WHAT YOU SHOULD DO. Your answer should be one number, the count of lines in the data that hold "hsδ₂".

DATA PROVIDED.
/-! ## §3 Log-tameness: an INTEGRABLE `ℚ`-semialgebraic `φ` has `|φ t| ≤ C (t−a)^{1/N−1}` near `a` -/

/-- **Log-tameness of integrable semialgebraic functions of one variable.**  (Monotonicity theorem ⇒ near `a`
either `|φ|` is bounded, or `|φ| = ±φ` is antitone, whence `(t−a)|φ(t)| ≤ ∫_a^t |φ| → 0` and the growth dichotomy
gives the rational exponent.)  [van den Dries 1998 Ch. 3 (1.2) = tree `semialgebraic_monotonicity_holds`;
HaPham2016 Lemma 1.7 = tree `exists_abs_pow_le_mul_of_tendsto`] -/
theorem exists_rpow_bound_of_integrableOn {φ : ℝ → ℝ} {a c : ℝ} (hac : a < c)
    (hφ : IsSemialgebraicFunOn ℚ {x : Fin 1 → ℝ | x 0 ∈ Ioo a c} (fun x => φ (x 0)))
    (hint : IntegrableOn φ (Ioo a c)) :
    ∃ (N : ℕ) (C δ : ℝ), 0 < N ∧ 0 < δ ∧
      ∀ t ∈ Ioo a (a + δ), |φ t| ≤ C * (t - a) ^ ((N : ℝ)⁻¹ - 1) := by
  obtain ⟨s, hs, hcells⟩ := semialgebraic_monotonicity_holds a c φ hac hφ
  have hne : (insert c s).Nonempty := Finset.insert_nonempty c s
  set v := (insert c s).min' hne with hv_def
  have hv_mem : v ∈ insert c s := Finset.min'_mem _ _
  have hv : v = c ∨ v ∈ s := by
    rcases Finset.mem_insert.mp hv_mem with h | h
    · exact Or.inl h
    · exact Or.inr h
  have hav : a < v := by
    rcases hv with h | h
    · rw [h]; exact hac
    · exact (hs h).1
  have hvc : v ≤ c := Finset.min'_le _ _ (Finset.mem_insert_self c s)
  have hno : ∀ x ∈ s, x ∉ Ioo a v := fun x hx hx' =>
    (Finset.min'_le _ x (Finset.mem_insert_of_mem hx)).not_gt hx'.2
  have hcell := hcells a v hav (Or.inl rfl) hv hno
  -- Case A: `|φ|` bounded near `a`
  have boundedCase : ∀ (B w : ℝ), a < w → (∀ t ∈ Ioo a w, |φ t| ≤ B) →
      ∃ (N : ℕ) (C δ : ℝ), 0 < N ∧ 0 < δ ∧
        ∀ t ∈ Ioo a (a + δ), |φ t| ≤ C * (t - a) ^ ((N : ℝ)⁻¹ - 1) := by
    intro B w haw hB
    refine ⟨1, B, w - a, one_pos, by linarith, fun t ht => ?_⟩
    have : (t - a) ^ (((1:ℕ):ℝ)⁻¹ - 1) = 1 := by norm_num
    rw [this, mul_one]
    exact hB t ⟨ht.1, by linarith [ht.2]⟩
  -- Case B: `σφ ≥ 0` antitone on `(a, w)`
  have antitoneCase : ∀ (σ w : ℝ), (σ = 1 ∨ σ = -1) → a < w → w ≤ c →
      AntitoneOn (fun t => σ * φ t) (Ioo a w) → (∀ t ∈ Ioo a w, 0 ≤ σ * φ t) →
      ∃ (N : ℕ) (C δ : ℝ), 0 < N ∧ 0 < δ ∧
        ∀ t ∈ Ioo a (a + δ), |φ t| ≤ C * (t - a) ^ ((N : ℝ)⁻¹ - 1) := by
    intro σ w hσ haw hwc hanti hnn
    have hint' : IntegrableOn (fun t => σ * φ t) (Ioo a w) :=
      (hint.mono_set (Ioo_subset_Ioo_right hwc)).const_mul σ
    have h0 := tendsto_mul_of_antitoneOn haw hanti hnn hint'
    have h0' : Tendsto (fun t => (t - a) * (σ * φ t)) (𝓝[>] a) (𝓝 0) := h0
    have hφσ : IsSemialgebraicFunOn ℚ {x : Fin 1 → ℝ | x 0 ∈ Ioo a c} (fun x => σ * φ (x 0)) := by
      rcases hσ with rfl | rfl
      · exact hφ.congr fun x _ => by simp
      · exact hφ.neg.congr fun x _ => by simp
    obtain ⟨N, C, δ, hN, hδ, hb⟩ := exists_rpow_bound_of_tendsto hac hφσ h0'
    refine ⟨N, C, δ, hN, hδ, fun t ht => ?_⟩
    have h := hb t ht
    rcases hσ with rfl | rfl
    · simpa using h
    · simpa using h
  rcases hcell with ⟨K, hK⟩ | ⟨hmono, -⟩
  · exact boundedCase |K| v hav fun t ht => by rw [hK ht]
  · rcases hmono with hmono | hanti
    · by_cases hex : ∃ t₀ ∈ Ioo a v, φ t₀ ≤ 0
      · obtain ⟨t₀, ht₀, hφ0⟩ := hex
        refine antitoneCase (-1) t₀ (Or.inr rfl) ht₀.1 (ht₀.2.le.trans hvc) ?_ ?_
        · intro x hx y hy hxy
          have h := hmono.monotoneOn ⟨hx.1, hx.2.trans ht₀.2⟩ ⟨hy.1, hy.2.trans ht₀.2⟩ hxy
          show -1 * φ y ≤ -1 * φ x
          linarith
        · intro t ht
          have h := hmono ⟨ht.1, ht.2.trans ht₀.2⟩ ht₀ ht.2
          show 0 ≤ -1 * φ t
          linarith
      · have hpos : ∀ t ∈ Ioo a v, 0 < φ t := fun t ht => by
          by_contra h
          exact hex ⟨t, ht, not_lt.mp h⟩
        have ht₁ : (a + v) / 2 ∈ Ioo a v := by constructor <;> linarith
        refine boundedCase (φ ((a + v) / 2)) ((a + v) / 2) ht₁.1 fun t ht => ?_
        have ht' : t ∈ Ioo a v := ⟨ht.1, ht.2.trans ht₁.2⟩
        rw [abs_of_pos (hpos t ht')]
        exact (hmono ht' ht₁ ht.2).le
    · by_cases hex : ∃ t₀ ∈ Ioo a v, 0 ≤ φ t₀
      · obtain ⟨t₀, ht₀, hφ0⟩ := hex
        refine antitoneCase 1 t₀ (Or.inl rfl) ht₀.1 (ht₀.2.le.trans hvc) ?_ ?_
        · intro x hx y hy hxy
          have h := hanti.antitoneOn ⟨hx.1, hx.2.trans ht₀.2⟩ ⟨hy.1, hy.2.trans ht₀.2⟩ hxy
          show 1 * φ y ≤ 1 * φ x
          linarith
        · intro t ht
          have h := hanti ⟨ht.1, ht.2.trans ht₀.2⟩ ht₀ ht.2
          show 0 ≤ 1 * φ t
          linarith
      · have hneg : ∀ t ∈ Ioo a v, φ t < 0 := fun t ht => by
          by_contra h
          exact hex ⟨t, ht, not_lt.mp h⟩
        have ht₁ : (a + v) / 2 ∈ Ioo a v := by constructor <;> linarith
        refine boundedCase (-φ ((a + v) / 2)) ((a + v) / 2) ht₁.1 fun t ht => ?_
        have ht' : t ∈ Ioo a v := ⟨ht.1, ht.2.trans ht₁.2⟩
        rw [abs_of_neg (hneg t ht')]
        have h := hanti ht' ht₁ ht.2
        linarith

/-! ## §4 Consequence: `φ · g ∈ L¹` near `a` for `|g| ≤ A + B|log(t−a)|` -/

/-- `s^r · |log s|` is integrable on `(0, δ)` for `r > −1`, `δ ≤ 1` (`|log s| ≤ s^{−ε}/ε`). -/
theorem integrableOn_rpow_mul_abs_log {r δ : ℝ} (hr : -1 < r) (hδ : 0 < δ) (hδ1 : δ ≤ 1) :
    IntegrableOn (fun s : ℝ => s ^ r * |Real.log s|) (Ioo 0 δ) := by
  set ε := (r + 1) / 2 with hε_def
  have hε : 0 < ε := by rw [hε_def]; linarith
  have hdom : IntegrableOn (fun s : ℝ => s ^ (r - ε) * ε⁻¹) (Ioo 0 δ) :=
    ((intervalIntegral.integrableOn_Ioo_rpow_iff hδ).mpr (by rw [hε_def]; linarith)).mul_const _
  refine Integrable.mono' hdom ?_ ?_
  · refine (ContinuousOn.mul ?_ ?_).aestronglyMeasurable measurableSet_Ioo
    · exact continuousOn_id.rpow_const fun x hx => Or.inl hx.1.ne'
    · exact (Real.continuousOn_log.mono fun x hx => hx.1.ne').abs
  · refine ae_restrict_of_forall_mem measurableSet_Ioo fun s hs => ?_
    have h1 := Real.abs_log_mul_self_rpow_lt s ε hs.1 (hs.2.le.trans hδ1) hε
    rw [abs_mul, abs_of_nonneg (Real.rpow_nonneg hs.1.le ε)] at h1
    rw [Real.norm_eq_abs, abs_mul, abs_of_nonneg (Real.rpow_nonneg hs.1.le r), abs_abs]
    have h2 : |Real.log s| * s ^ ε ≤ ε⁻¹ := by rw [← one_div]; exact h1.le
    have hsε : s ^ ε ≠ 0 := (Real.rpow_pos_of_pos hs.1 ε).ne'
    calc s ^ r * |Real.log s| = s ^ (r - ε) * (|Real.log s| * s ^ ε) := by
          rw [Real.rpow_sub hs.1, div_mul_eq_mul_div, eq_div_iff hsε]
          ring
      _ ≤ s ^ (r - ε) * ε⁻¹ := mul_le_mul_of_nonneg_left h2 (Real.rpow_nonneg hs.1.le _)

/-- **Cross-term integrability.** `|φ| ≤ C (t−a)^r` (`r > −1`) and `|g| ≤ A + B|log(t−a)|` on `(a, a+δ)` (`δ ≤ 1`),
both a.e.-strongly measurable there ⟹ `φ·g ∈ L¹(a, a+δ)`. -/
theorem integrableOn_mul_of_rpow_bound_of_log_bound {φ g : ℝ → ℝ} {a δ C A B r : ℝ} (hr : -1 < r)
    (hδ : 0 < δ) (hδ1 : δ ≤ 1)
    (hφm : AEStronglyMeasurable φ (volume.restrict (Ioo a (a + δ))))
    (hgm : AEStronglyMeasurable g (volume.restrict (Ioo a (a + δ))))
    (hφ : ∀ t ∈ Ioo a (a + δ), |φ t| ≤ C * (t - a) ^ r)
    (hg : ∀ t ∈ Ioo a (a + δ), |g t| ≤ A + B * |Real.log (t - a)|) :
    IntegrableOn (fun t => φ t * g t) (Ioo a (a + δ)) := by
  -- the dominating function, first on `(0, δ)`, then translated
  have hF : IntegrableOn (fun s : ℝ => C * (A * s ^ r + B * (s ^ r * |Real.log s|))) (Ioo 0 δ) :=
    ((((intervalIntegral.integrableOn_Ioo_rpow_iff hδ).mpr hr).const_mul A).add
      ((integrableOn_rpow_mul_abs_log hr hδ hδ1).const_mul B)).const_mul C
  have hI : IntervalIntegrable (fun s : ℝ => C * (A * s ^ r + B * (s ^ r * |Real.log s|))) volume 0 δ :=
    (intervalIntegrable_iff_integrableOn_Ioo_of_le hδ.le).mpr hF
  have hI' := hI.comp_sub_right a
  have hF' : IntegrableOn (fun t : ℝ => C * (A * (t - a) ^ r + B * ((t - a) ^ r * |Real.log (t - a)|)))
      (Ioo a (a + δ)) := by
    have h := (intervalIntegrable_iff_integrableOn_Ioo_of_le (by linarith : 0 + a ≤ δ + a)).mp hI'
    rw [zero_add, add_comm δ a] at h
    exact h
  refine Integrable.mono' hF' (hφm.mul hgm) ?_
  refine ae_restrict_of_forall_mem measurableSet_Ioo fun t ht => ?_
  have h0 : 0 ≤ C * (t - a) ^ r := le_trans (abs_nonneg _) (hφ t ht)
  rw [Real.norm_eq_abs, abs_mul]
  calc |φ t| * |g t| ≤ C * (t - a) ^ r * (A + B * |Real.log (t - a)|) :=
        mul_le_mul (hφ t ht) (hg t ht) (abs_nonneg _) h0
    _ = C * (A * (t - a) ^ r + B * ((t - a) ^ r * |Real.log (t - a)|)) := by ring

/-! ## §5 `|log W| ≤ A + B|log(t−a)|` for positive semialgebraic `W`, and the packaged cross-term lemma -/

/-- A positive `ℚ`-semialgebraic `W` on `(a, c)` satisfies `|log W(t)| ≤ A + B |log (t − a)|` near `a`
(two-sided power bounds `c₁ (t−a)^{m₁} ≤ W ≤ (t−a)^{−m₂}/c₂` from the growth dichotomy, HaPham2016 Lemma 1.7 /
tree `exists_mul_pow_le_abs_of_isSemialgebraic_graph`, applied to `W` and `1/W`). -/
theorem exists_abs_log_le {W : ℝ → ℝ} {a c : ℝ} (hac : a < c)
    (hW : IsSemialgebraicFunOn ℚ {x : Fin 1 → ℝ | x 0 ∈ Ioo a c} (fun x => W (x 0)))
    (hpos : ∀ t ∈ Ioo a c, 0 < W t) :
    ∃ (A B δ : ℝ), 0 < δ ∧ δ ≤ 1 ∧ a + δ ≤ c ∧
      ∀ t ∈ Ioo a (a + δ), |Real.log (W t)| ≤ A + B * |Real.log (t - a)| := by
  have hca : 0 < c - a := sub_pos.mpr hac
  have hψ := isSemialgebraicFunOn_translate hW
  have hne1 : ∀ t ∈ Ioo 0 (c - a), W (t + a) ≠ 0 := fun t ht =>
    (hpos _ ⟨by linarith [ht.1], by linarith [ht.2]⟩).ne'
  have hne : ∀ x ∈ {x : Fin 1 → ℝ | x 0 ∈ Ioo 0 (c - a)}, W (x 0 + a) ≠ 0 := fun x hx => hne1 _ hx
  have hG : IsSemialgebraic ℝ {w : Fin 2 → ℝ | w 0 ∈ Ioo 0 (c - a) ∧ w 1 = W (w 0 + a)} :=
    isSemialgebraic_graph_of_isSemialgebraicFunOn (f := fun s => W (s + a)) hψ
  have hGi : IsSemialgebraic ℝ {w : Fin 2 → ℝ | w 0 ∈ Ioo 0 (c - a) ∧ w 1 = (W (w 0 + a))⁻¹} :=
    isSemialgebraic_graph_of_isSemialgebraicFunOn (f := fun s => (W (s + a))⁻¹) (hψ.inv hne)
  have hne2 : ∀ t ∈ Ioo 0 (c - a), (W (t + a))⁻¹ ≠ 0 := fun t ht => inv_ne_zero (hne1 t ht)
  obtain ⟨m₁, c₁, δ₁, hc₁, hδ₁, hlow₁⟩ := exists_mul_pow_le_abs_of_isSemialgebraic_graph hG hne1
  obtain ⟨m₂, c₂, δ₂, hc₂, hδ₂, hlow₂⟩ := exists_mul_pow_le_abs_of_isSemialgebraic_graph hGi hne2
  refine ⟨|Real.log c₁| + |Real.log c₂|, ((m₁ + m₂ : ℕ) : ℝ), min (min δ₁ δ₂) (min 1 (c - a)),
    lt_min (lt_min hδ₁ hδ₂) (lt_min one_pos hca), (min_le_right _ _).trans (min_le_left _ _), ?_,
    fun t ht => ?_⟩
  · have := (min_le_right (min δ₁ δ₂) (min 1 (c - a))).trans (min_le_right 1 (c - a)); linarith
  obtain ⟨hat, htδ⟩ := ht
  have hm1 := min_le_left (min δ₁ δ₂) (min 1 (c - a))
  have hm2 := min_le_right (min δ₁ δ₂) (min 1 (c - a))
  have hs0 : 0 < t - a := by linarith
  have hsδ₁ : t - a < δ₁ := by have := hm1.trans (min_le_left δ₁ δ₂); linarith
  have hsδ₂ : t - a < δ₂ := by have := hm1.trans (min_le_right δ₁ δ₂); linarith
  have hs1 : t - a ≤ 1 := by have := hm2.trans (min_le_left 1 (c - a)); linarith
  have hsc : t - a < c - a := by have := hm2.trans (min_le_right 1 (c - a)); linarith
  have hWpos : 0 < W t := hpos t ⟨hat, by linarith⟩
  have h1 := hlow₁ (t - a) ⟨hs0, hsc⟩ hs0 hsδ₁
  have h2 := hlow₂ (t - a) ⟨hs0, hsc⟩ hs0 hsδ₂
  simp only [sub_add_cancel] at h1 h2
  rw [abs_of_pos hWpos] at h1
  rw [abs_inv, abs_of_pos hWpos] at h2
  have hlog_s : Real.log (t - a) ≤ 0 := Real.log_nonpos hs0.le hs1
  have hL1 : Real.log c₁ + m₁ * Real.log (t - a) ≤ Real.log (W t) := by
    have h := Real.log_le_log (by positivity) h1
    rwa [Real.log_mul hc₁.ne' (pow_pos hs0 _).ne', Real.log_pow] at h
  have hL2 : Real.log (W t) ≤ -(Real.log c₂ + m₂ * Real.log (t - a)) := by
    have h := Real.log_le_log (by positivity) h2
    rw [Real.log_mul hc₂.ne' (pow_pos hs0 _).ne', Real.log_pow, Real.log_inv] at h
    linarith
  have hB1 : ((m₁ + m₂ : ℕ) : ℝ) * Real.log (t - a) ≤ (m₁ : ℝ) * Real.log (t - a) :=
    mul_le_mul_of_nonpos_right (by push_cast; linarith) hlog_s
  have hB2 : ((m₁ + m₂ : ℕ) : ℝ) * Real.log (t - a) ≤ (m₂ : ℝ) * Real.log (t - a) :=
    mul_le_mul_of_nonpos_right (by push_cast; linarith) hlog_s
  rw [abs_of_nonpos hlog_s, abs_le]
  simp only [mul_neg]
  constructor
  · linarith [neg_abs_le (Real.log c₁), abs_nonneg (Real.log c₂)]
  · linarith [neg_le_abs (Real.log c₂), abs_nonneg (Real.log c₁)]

TASK OUTPUT. 2